╭─ Task input
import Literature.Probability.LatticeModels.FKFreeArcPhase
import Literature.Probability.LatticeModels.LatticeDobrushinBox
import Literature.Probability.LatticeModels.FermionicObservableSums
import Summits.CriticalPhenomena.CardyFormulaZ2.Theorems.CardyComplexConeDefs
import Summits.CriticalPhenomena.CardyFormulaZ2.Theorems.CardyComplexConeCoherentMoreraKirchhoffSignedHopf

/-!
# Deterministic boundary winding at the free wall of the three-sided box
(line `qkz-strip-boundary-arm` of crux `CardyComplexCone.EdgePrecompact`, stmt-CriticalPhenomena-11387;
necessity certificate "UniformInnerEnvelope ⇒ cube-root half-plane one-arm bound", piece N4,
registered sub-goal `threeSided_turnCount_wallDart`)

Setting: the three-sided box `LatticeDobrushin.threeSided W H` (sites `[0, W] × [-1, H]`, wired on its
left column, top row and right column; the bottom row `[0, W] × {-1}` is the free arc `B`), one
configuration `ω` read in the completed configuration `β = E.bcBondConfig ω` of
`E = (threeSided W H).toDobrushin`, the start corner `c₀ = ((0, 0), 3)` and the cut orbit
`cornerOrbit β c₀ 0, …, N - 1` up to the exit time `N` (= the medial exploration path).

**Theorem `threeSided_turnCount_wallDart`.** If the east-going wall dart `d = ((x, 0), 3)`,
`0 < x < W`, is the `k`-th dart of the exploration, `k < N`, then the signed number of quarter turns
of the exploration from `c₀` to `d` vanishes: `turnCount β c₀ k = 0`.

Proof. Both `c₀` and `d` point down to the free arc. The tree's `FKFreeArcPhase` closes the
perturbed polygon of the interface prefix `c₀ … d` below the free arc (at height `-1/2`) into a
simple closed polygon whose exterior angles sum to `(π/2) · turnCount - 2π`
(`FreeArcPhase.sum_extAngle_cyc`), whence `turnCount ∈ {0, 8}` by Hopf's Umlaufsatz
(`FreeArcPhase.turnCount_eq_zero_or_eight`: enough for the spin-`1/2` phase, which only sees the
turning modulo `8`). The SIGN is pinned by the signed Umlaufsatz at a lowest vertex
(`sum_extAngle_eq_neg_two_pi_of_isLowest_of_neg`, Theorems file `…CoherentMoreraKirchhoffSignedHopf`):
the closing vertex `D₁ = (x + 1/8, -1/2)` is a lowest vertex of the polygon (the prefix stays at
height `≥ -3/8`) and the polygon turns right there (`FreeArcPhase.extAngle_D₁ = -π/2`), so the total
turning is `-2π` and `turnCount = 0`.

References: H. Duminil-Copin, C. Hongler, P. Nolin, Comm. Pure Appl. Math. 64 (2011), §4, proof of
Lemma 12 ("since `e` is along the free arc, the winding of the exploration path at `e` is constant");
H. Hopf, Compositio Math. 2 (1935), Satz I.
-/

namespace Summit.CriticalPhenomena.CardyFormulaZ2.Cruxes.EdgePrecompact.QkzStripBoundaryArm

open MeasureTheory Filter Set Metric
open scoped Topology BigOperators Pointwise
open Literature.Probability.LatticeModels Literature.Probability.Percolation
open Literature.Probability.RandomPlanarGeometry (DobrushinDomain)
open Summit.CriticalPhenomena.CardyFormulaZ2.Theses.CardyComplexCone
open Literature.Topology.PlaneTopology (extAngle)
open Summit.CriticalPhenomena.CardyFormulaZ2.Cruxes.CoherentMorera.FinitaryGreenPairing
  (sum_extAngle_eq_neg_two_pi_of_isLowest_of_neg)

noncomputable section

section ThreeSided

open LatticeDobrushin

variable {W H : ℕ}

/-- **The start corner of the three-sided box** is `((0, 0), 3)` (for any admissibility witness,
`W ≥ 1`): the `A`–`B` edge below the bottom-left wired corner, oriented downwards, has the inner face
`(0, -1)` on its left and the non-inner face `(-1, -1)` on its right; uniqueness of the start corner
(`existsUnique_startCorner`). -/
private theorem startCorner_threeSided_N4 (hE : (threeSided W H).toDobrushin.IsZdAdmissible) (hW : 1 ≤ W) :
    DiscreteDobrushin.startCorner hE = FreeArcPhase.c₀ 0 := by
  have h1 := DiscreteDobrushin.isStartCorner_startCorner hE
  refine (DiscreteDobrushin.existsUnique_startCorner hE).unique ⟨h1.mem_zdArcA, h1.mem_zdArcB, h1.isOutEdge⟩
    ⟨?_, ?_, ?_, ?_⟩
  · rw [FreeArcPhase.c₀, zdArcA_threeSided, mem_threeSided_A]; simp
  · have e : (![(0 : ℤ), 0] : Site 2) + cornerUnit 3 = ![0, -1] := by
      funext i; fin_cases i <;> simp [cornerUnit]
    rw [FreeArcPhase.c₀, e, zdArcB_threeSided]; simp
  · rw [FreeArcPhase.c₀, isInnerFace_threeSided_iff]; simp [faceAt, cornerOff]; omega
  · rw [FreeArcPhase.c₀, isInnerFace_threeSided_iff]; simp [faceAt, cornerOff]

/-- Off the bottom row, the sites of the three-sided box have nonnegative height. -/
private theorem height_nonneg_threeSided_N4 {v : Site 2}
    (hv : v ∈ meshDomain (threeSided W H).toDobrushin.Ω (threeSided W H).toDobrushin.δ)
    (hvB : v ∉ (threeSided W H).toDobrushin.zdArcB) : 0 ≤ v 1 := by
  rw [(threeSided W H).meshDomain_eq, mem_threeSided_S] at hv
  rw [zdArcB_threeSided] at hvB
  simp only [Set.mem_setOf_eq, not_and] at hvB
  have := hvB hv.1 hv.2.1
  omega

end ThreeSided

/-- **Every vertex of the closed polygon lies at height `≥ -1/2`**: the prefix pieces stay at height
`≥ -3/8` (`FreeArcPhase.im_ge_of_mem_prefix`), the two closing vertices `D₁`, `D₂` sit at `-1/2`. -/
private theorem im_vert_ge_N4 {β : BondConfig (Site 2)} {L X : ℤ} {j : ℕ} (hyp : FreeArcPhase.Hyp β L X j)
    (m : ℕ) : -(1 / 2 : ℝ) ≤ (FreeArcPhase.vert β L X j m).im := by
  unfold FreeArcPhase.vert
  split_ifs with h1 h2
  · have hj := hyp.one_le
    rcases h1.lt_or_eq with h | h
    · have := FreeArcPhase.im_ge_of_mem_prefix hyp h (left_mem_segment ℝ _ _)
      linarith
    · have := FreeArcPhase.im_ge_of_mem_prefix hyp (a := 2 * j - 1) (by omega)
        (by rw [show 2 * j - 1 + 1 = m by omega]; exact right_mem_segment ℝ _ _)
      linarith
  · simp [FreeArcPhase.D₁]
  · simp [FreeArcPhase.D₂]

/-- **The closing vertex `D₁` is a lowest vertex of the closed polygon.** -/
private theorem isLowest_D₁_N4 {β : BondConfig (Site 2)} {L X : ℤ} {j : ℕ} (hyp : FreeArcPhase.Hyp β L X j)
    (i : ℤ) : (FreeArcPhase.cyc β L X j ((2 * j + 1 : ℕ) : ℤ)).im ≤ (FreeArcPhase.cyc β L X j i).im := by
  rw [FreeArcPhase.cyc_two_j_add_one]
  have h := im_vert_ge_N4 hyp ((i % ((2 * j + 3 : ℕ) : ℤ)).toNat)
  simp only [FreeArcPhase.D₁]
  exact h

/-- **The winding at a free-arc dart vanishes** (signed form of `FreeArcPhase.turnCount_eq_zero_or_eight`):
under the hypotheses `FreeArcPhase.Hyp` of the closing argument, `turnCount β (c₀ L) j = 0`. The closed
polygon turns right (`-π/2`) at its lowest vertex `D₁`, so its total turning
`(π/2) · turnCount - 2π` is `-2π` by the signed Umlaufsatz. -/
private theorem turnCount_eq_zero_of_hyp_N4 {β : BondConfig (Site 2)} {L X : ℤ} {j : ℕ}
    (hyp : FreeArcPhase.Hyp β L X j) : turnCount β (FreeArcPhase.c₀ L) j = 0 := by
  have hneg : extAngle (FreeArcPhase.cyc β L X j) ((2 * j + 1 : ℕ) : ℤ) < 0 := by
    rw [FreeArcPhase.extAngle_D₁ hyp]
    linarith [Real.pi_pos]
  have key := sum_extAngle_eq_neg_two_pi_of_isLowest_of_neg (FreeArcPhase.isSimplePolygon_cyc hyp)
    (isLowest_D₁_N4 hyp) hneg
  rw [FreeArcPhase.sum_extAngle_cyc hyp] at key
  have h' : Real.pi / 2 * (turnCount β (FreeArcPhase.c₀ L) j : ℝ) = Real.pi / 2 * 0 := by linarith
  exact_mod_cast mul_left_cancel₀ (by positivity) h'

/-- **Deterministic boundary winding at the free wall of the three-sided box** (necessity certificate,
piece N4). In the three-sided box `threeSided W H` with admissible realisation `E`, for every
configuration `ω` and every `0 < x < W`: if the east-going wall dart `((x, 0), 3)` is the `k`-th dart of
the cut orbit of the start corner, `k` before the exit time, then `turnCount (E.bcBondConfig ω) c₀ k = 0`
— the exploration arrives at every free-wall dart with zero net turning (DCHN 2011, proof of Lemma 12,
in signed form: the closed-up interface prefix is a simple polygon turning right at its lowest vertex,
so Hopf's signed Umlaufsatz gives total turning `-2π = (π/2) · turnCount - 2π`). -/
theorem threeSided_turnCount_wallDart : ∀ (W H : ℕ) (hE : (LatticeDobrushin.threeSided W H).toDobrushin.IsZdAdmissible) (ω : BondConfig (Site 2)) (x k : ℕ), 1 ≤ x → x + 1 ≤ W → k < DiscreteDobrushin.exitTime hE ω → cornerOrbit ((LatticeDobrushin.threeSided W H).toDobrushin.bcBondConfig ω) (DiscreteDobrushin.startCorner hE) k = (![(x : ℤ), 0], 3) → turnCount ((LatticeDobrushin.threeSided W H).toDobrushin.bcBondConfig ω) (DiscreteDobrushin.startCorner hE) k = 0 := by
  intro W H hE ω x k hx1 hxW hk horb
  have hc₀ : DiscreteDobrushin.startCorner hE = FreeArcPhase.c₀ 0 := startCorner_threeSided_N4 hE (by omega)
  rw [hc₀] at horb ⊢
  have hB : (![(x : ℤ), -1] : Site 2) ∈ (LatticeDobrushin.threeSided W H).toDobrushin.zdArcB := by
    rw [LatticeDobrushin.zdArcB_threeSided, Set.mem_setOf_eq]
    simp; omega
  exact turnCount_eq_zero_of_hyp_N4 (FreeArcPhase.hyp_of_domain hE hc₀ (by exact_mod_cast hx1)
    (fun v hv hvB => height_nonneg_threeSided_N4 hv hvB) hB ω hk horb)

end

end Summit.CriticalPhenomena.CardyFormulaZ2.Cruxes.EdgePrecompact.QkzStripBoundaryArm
╰─
> _Exercise instructions_
Transcribe, please, every line from the first line of the listing above through the line with "read in the". Keep both ends and nothing else.

> _Exercise answer_
import Literature.Probability.LatticeModels.FKFreeArcPhase
import Literature.Probability.LatticeModels.LatticeDobrushinBox
import Literature.Probability.LatticeModels.FermionicObservableSums
import Summits.CriticalPhenomena.CardyFormulaZ2.Theorems.CardyComplexConeDefs
import Summits.CriticalPhenomena.CardyFormulaZ2.Theorems.CardyComplexConeCoherentMoreraKirchhoffSignedHopf

/-!
# Deterministic boundary winding at the free wall of the three-sided box
(line `qkz-strip-boundary-arm` of crux `CardyComplexCone.EdgePrecompact`, stmt-CriticalPhenomena-11387;
necessity certificate "UniformInnerEnvelope ⇒ cube-root half-plane one-arm bound", piece N4,
registered sub-goal `threeSided_turnCount_wallDart`)

Setting: the three-sided box `LatticeDobrushin.threeSided W H` (sites `[0, W] × [-1, H]`, wired on its
left column, top row and right column; the bottom row `[0, W] × {-1}` is the free arc `B`), one
configuration `ω` read in the completed configuration `β = E.bcBondConfig ω` of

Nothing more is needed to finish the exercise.